Nervous system reactions: headache, drowsiness, fatigue, ataxia, dizziness, inability to concentrate, mental confusion, visual disturbances, muscular weakness, pain in extremities, and generalized numbness
Gastrointestinal disturbances: in some patients heartburn, epigastric distress, anorexia, nausea, vomiting, gas, cramps, and diarrhea
Hepatic reactions: transient abnormalities in liver function tests (e.g., elevations in serum bilirubin, BSP, alkaline phosphatase, serum transaminases) have been observed. Rarely, hepatitis or a shocklike syndrome with hepatic involvement and abnormal liver function tests.
Renal reactions: elevations in BUN and serum uric acid have been reported. Rarely, hemolysis, hemoglobinuria, hematuria, interstitial nephritis, renal insufficiency, and acute renal failure have been noted. These are generally considered to be hypersensitivity reactions. They usually occur during intermittent therapy or when treatment is resumed following intentional or accidental interruption of a daily dosage regimen, and are reversible when rifampin is discontinued and appropriate therapy instituted.
Hematologic reactions: thrombocytopenia, leukopenia, hemolytic anemia, eosinophilia, and decreased hemoglobin have been observed. Thrombocytopenia has occurred when rifampin and ethambutol were administered concomitantly according to an intermittent dose schedule twice weekly and in high doses. Agranulocytosis has been reported very rarely.
Allergic and immunological reactions: occasionally pruritus, urticaria, rash, pemphigoid reaction, eosinophilia, sore mouth, sore tongue, and exudative conjunctivitis. Rarely, hemolysis, hemoglobinuria, hematuria, renal insufficiency or acute renal failure have been reported which are generally considered to be hypersensitivity reactions. These have usually occurred during intermittent therapy or when treatment was resumed following intentional or accidental interruption of a daily dosage regimen and were reversible when rifampin was discontinued and appropriate therapy instituted.
Although rifampin has been reported to have an immunosuppressive effect in some animal experiments, available human data indicate that this has no clinical significance.
Metabolic reactions: elevations in BUN and serum uric acid have occurred.
Miscellaneous reactions: fever and menstrual disturbances have been noted.
The most frequent reactions are those affecting the nervous system and the liver.

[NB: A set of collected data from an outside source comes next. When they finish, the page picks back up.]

import Summits.CriticalPhenomena.SAWScalingLimit.Theorems.BoundaryClosureNegative_Instance

/-!
# Negative lemma for the crux `SAWDevelopingMap.ObservableToSLE` (stmt-CriticalPhenomena-10472), line
`floor-ratio-restriction-bootstrap` — the root-rows clause of the floor-ratio limit is load-bearing.
Part 1 (lattice side): the second normalisation edge `bEdgeQ (Nc δ)` at `1/4`, its boundary membership
and limit, the straight self-avoiding walk to it, and the equality of the floor ratios of the two
corridor configurations (`ratio_eq_corridor`).

Support for `FloorRatioLimitRootPinning.lean` (refuter, drefute, 2026-08-16); built on the landed
corridor modules `BoundaryClosureNegative_*`.  Everything proved. [folklore]
-/

noncomputable section

open Set Filter Topology Complex MeasureTheory Metric
open scoped BigOperators NNReal ENNReal Classical
open Literature.Probability.RandomPlanarGeometry
open UpperHalfPlane (upperHalfPlaneSet)
open Literature.Probability.LatticeModels Literature.Probability.RandomPlanarGeometry.SAW

namespace Summit.CriticalPhenomena.SAWScalingLimit.Theorems.ObservableToSLE.Negative

open Summit.CriticalPhenomena.SAWScalingLimit.Theorems.BoundaryClosure.Negative

/-! ## §1 The second normalisation edge `b'` at cell `N` and the cell `Nc δ = ⌊1/(4δ)⌋` -/

/-- The vertical boundary mid-edge below the row-`0` face of cell `N` (midpoint `N + 1/2`);
`bEdgeQ 0 = bEdge`. [folklore] -/
def bEdgeQ (N : ℤ) : Sym2 HexVertex := s(fj (2 * N) 0, fj (2 * N + 1) (-1))

/-- The cell of the second normalisation point `1/4`. [folklore] -/
def Nc (δ : ℝ) : ℤ := ⌊1 / (4 * δ)⌋

/-- The midpoint of `bEdgeQ N` is the real number `N + 1/2`. [folklore] -/
theorem hexMidpoint_bEdgeQ (N : ℤ) : hexMidpoint (bEdgeQ N) = (((N : ℝ) + 1 / 2 : ℝ) : ℂ) := by
  unfold bEdgeQ
  rw [hexMidpoint_mk]
  apply Complex.ext
  · simp only [Complex.add_re, Complex.div_ofNat_re, re_hexCenter_fj, Complex.ofReal_re]
    push_cast; ring
  · simp only [Complex.add_im, Complex.div_ofNat_im, im_hexCenter_fj, Complex.ofReal_im]
    rw [show (2 * N) % 2 = 0 by omega, show (2 * N + 1) % 2 = 1 by omega]
    push_cast; ring

/-- Bounds on the cell `Nc δ`: `1/(4δ) - 1 < Nc δ ≤ 1/(4δ)`. [folklore] -/
theorem Nc_bounds (δ : ℝ) : (Nc δ : ℝ) ≤ 1 / (4 * δ) ∧ 1 / (4 * δ) - 1 < (Nc δ : ℝ) :=
  ⟨Int.floor_le _, Int.sub_one_lt_floor _⟩

/-- `|δ · Nc δ - 1/4| ≤ δ`. [folklore] -/
theorem abs_Nc (δ : ℝ) (hδ : 0 < δ) : |δ * Nc δ - 1 / 4| ≤ δ := by
  have h := Nc_bounds δ
  have e : 1 / (4 * δ) = δ⁻¹ / 4 := by rw [one_div, mul_inv, inv_eq_one_div (4:ℝ)]; ring
  rw [e] at h
  have e' : δ * δ⁻¹ = 1 := mul_inv_cancel₀ hδ.ne'
  rw [abs_le]; constructor <;> nlinarith [h.1, h.2]

/-- For `0 < δ ≤ 1/16`: `1 ≤ Nc δ < Xc δ`. [folklore] -/
theorem Nc_pos_lt_Xc {δ : ℝ} (hδ : 0 < δ) (hδ' : δ ≤ 1 / 16) : 1 ≤ Nc δ ∧ Nc δ < Xc δ := by
  have h := Nc_bounds δ
  have hX := (Xc_bounds δ).1
  have e : 1 / (4 * δ) = δ⁻¹ / 4 := by rw [one_div, mul_inv, inv_eq_one_div (4:ℝ)]; ring
  rw [e] at h
  rw [one_div_two_mul] at hX
  have h16 := sixteen_le_inv hδ hδ'
  constructor
  · have : (0 : ℝ) < Nc δ := by linarith [h.2]
    exact_mod_cast (show (0 : ℤ) < Nc δ by exact_mod_cast this)
  · have : (Nc δ : ℝ) < Xc δ := by
      have : (0:ℝ) < δ⁻¹ := by positivity
      linarith [h.1]
    exact_mod_cast this

/-- **The rescaled second normalisation mid-edge converges to `1/4`.** [folklore] -/
theorem tendsto_smul_midpoint_bEdgeQ :
    Tendsto (fun δ : ℝ => (δ : ℂ) * hexMidpoint (bEdgeQ (Nc δ))) (𝓝[>] 0)
      (𝓝 (((1 / 4 : ℝ)) : ℂ)) := by
  have e : (fun δ : ℝ => (δ : ℂ) * hexMidpoint (bEdgeQ (Nc δ))) =
      fun δ : ℝ => ((δ * ((Nc δ : ℝ) + 1 / 2) : ℝ) : ℂ) := by
    funext δ; rw [hexMidpoint_bEdgeQ]; push_cast; ring
  rw [e]
  refine (Complex.continuous_ofReal.tendsto _).comp ?_
  have h0 : Tendsto (fun δ : ℝ => δ) (𝓝[>] 0) (𝓝 0) :=
    tendsto_nhdsWithin_of_tendsto_nhds tendsto_id
  rw [Metric.tendsto_nhds]
  intro ε hε
  have hev : ∀ᶠ δ : ℝ in 𝓝[>] 0, 0 < δ ∧ δ < ε / 4 := by
    have h1 : ∀ᶠ δ : ℝ in 𝓝[>] 0, 0 < δ := eventually_nhdsWithin_of_forall fun x hx => hx
    have h2 : ∀ᶠ δ : ℝ in 𝓝[>] 0, δ < ε / 4 := by
      have := (Metric.tendsto_nhds.1 h0) (ε / 4) (by positivity)
      refine this.mono fun x hx => ?_
      rw [Real.dist_eq, sub_zero] at hx
      exact (le_abs_self _).trans_lt hx
    exact h1.and h2
  refine hev.mono fun δ ⟨hδ0, hδε⟩ => ?_
  have := abs_Nc δ hδ0
  rw [Real.dist_eq]
  calc |δ * ((Nc δ : ℝ) + 1 / 2) - 1 / 4| = |(δ * Nc δ - 1 / 4) + δ * (1 / 2)| := by ring_nf
    _ ≤ |δ * Nc δ - 1 / 4| + |δ * (1 / 2)| := abs_add_le _ _
    _ ≤ δ + δ * (1 / 2) := by rw [abs_of_pos (by positivity : (0:ℝ) < δ * (1 / 2))]; linarith
    _ < ε := by linarith

section Geometry

variable {δ : ℝ} (hδ : 0 < δ) (hδ' : δ ≤ 1 / 16) (wc : Bool)
include hδ hδ'

/-- The face below the row-`0` face of cell `N` is not a vertex. [folklore] -/
theorem fj_neg_one_not_mem (j : ℤ) : fj j (-1) ∉ Lam δ wc := by
  rw [fj_mem_Lam_iff hδ hδ']
  rintro (hb | ⟨-, hc, -⟩)
  · have := hb.1.1.1; omega
  · omega

/-- **The second normalisation edge is a boundary mid-edge.** [folklore] -/
theorem bEdgeQ_mem_boundary : bEdgeQ (Nc δ) ∈ hexDomainBoundary (Lam δ wc) := by
  have hb := rootCell_bounds hδ hδ' wc
  have hN := Nc_pos_lt_Xc hδ hδ'
  refine ⟨(SimpleGraph.mem_edgeSet hexGraph).2 ?_, fj (2 * Nc δ + 1) (-1), fj (2 * Nc δ) 0,
    Sym2.eq_swap, fj_row_zero_mem hδ hδ' wc (by omega) (by omega), fj_neg_one_not_mem hδ hδ' wc _⟩
  have := adj_fj_down (show (2 * Nc δ) % 2 = 0 by omega) 0
  rwa [show (0:ℤ) - 1 = -1 by norm_num] at this

end Geometry

/-! ### The straight walk along row `0` from the root edge down to `bEdgeQ k` -/

/-- The straight walk `[fj (k+m) 0, …, fj k 0]` along row `0`. [folklore] -/
def rowWalkFrom (k : ℤ) : ℕ → List HexVertex
  | 0 => [fj k 0]
  | m + 1 => fj (k + (m + 1 : ℕ)) 0 :: rowWalkFrom k m

/-- Members of the straight walk. [folklore] -/
theorem mem_rowWalkFrom {k : ℤ} {m : ℕ} {v : HexVertex} :
    v ∈ rowWalkFrom k m ↔ ∃ i : ℕ, i ≤ m ∧ v = fj (k + i) 0 := by
  induction m with
  | zero =>
    simp only [rowWalkFrom, List.mem_singleton, Nat.le_zero]
    constructor
    · rintro rfl; exact ⟨0, rfl, by simp⟩
    · rintro ⟨i, rfl, rfl⟩; simp
  | succ m ih =>
    simp only [rowWalkFrom, List.mem_cons, ih]
    constructor
    · rintro (rfl | ⟨i, hi, rfl⟩)
      · exact ⟨m + 1, le_rfl, rfl⟩
      · exact ⟨i, by omega, rfl⟩
    · rintro ⟨i, hi, rfl⟩
      rcases Nat.lt_or_ge i (m + 1) with h | h
      · exact Or.inr ⟨i, by omega, rfl⟩
      · left; have : i = m + 1 := by omega
        subst this; rfl

/-- The straight walk is nonempty. [folklore] -/
theorem rowWalkFrom_ne_nil (k : ℤ) (m : ℕ) : rowWalkFrom k m ≠ [] := by
  cases m <;> simp [rowWalkFrom]

/-- Head of the straight walk. [folklore] -/
theorem head?_rowWalkFrom (k : ℤ) (m : ℕ) : (rowWalkFrom k m).head? = some (fj (k + m) 0) := by
  cases m with
  | zero => simp [rowWalkFrom]
  | succ m => simp [rowWalkFrom]

/-- The straight walk decomposes as head and tail walk. [folklore] -/
theorem rowWalkFrom_succ (k : ℤ) (m : ℕ) :
    rowWalkFrom k (m + 1) = fj (k + (m + 1 : ℕ)) 0 :: rowWalkFrom k m := rfl

/-- Last element of the straight walk. [folklore] -/
theorem getLast?_rowWalkFrom (k : ℤ) (m : ℕ) : (rowWalkFrom k m).getLast? = some (fj k 0) := by
  induction m with
  | zero => rfl
  | succ m ih =>
    obtain ⟨b, l, hbl⟩ := List.exists_cons_of_ne_nil (rowWalkFrom_ne_nil k m)
    rw [rowWalkFrom_succ, hbl, List.getLast?_cons_cons, ← hbl, ih]

/-- The straight walk has no repeated vertex. [folklore] -/
theorem nodup_rowWalkFrom (k : ℤ) (m : ℕ) : (rowWalkFrom k m).Nodup := by
  induction m with
  | zero => simp [rowWalkFrom]
  | succ m ih =>
    rw [rowWalkFrom_succ, List.nodup_cons]
    refine ⟨fun h => ?_, ih⟩
    obtain ⟨i, hi, he⟩ := mem_rowWalkFrom.1 h
    have := (fj_inj.1 he).1; push_cast at this; omega

/-- The straight walk is a chain of adjacent faces. [folklore] -/
theorem isChain_rowWalkFrom (k : ℤ) (m : ℕ) : (rowWalkFrom k m).IsChain hexGraph.Adj := by
  induction m with
  | zero => exact List.isChain_singleton _
  | succ m ih =>
    obtain ⟨b, l, hbl⟩ := List.exists_cons_of_ne_nil (rowWalkFrom_ne_nil k m)
    have hb : b = fj (k + m) 0 := by
      have := head?_rowWalkFrom k m
      rw [hbl] at this
      simpa using this
    rw [rowWalkFrom_succ, hbl]
    rw [hbl] at ih
    refine List.IsChain.cons_cons ?_ ih
    rw [hb]
    have := (adj_fj_succ (k + m) 0).symm
    push_cast
    rwa [show k + (m : ℤ) + 1 = k + ((m : ℤ) + 1) by ring] at this

/-- **The straight walk as a self-avoiding walk** from the root edge at cell `N` to `bEdgeQ k`,
`0 ≤ k ≤ N`, in any vertex set containing the faces `fj i 0`, `0 ≤ i ≤ 2N+1`. [folklore] -/
theorem nonempty_rowSAW_bEdgeQ (Λ : Finset HexVertex) (k N : ℕ) (hkN : k ≤ N)
    (hΛ : ∀ i : ℕ, i ≤ 2 * N + 1 → fj i 0 ∈ Λ) :
    Nonempty (HexMidEdgeSAW Λ (aEdge N) (bEdgeQ k)) := by
  -- the walk visits `fj (2k + i) 0`, `i = 2(N-k)+1, …, 0`
  set M : ℕ := 2 * (N - k) + 1 with hM
  have hkM : (2 * k : ℤ) + M = 2 * N + 1 := by rw [hM]; push_cast; omega
  have hmem : ∀ e ∈ List.zipWith (fun u w => s(u, w)) (rowWalkFrom (2 * k) M) (rowWalkFrom (2 * k) M).tail,
      ∀ c ∈ e, ∃ i : ℕ, i ≤ M ∧ c = fj (2 * k + i) 0 := fun e he c hc =>
    mem_rowWalkFrom.1 (forall_mem_of_mem_edges _ e he c hc)
  have haL : aEdge (N : ℤ) ∉ List.zipWith (fun u w => s(u, w)) (rowWalkFrom (2 * k) M)
      (rowWalkFrom (2 * k) M).tail := by
    intro h
    obtain ⟨i, hi, he⟩ := hmem _ h (fj (2 * N + 2) 0) (by unfold aEdge; exact Sym2.mem_mk_left _ _)
    have := (fj_inj.1 he).1; omega
  have hab : aEdge (N : ℤ) ≠ bEdgeQ k := by
    intro h
    have : fj (2 * (N : ℤ) + 2) 0 ∈ bEdgeQ k := by rw [← h]; unfold aEdge; exact Sym2.mem_mk_left _ _
    unfold bEdgeQ at this
    rcases Sym2.mem_iff.1 this with h1 | h1
    · have := (fj_inj.1 h1).1; omega
    · have := (fj_inj.1 h1).2; omega
  have hbL : bEdgeQ (k : ℤ) ∉ List.zipWith (fun u w => s(u, w)) (rowWalkFrom (2 * k) M)
      (rowWalkFrom (2 * k) M).tail := by
    intro he
    obtain ⟨i, hi, he'⟩ := hmem _ he (fj (2 * k + 1) (-1)) (by exact Sym2.mem_mk_right _ _)
    have := (fj_inj.1 he').2; omega
  have hadj : hexGraph.Adj (fj (2 * (N : ℤ) + 2) 0) (fj (2 * N + 1) 0) := by
    have := (adj_fj_succ (2 * (N : ℤ) + 1) 0).symm
    rwa [show 2 * (N : ℤ) + 1 + 1 = 2 * N + 2 by ring] at this
  refine ⟨{ verts := rowWalkFrom (2 * k) M
            subset := fun v hv => ?_
            nodup := nodup_rowWalkFrom _ _
            isChain := isChain_rowWalkFrom _ _
            head_mem := fun v hv => ?_
            getLast_mem := fun v hv => ?_
            eq_of_nil := fun h => (rowWalkFrom_ne_nil _ _ h).elim
            edges_nodup := fun _ => ?_
            fst_mem := ⟨(SimpleGraph.mem_edgeSet hexGraph).2 hadj, fj (2 * N + 1) 0,
              by unfold aEdge; exact Sym2.mem_mk_right _ _, by exact_mod_cast hΛ (2 * N + 1) le_rfl⟩ }⟩
  · obtain ⟨i, hi, rfl⟩ := mem_rowWalkFrom.1 hv
    have := hΛ (2 * k + i) (by omega)
    push_cast at this ⊢
    exact this
  · rw [head?_rowWalkFrom, Option.some_inj] at hv
    subst hv
    rw [hkM]
    unfold aEdge
    exact Sym2.mem_mk_right _ _
  · rw [getLast?_rowWalkFrom, Option.some_inj] at hv
    subst hv
    unfold bEdgeQ
    exact Sym2.mem_mk_left _ _
  · have hL := edges_nodup (nodup_rowWalkFrom (2 * (k : ℤ)) M)
    refine List.nodup_append.2 ⟨List.nodup_cons.2 ⟨haL, hL⟩, List.nodup_singleton _, ?_⟩
    intro e he f hf
    rw [List.mem_singleton] at hf
    subst hf
    rcases List.mem_cons.1 he with rfl | he
    · exact hab
    · rintro rfl; exact hbL he

section Geometry

variable {δ : ℝ} (hδ : 0 < δ) (hδ' : δ ≤ 1 / 16) (wc : Bool)
include hδ hδ'

/-- **There is a self-avoiding walk from the root edge to the second normalisation edge.** [folklore] -/
theorem nonempty_saw_bEdgeQ :
    Nonempty (HexMidEdgeSAW (Lam δ wc) (aEdge (rootCell δ wc)) (bEdgeQ (Nc δ))) := by
  have hb := rootCell_bounds hδ hδ' wc
  have hX := Xc_pos hδ (δ := δ)
  have hN := Nc_pos_lt_Xc hδ hδ'
  obtain ⟨N, hN'⟩ : ∃ N : ℕ, (N : ℤ) = rootCell δ wc := ⟨(rootCell δ wc).toNat, by omega⟩
  obtain ⟨k, hk⟩ : ∃ k : ℕ, (k : ℤ) = Nc δ := ⟨(Nc δ).toNat, by omega⟩
  rw [← hN', ← hk]
  exact nonempty_rowSAW_bEdgeQ (Lam δ wc) k N (by omega)
    fun i hi => fj_row_zero_mem hδ hδ' wc (by omega) (by omega)

/-- The second normalisation edge avoids the corridor faces. [folklore] -/
theorem corridor_not_mem_bEdgeQ (i : ℤ) (hi : 2 * Xc δ + 2 ≤ i) : fj i 0 ∉ bEdgeQ (Nc δ) := by
  have hN := Nc_pos_lt_Xc hδ hδ'
  unfold bEdgeQ
  intro hmem
  rcases Sym2.mem_iff.1 hmem with h | h
  · have := (fj_inj.1 h).1; omega
  · have := (fj_inj.1 h).2; omega

omit hδ hδ' in
/-- The first normalisation edge avoids the corridor faces. [folklore] -/
theorem corridor_not_mem_bEdge (hX : 0 < Xc δ) (i : ℤ) (hi : 2 * Xc δ + 2 ≤ i) : fj i 0 ∉ bEdge := by
  unfold bEdge
  intro hmem
  rcases Sym2.mem_iff.1 hmem with h | h
  · have := (fj_inj.1 h).1; omega
  · have := (fj_inj.1 h).2; omega

/-- **The two configurations have the same floor ratio**: for `0 < δ ≤ 1/16`,
`F^{body∪corridor}_{a_T}(b')/F^{body∪corridor}_{a_T}(b) = F^{body}_{a_X}(b')/F^{body}_{a_X}(b)`.
[folklore] -/
theorem ratio_eq_corridor (x σ : ℝ) (hx : x ≠ 0) :
    hexParafermionicObservable (Lam δ true) (aEdge (Tc δ)) x σ (bEdgeQ (Nc δ)) /
        hexParafermionicObservable (Lam δ true) (aEdge (Tc δ)) x σ bEdge =
      hexParafermionicObservable (Lam δ false) (aEdge (Xc δ)) x σ (bEdgeQ (Nc δ)) /
        hexParafermionicObservable (Lam δ false) (aEdge (Xc δ)) x σ bEdge := by
  obtain ⟨κ, hκ, hrel⟩ := observable_corridor hδ hδ' x σ hx
  have hX := Xc_pos hδ (δ := δ)
  rw [hrel _ fun i hi => corridor_not_mem_bEdgeQ hδ hδ' i hi,
    hrel _ fun i hi => corridor_not_mem_bEdge hX i hi, mul_div_mul_left _ _ hκ]

end Geometry

end Summit.CriticalPhenomena.SAWScalingLimit.Theorems.ObservableToSLE.Negative

end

Nervous system reactions: peripheral neuropathy is the most common toxic effect. It is dose-related, occurs most often in the malnourished and in those predisposed to neuritis (e.g., alcoholics and diabetics), and is usually preceded by paresthesias of the feet and hands. The incidence is higher in "slow inactivators."
Other neurotoxic effects, which are uncommon with conventional doses, are convulsions, toxic encephalopathy, optic neuritis and atrophy, memory impairment, and toxic psychosis.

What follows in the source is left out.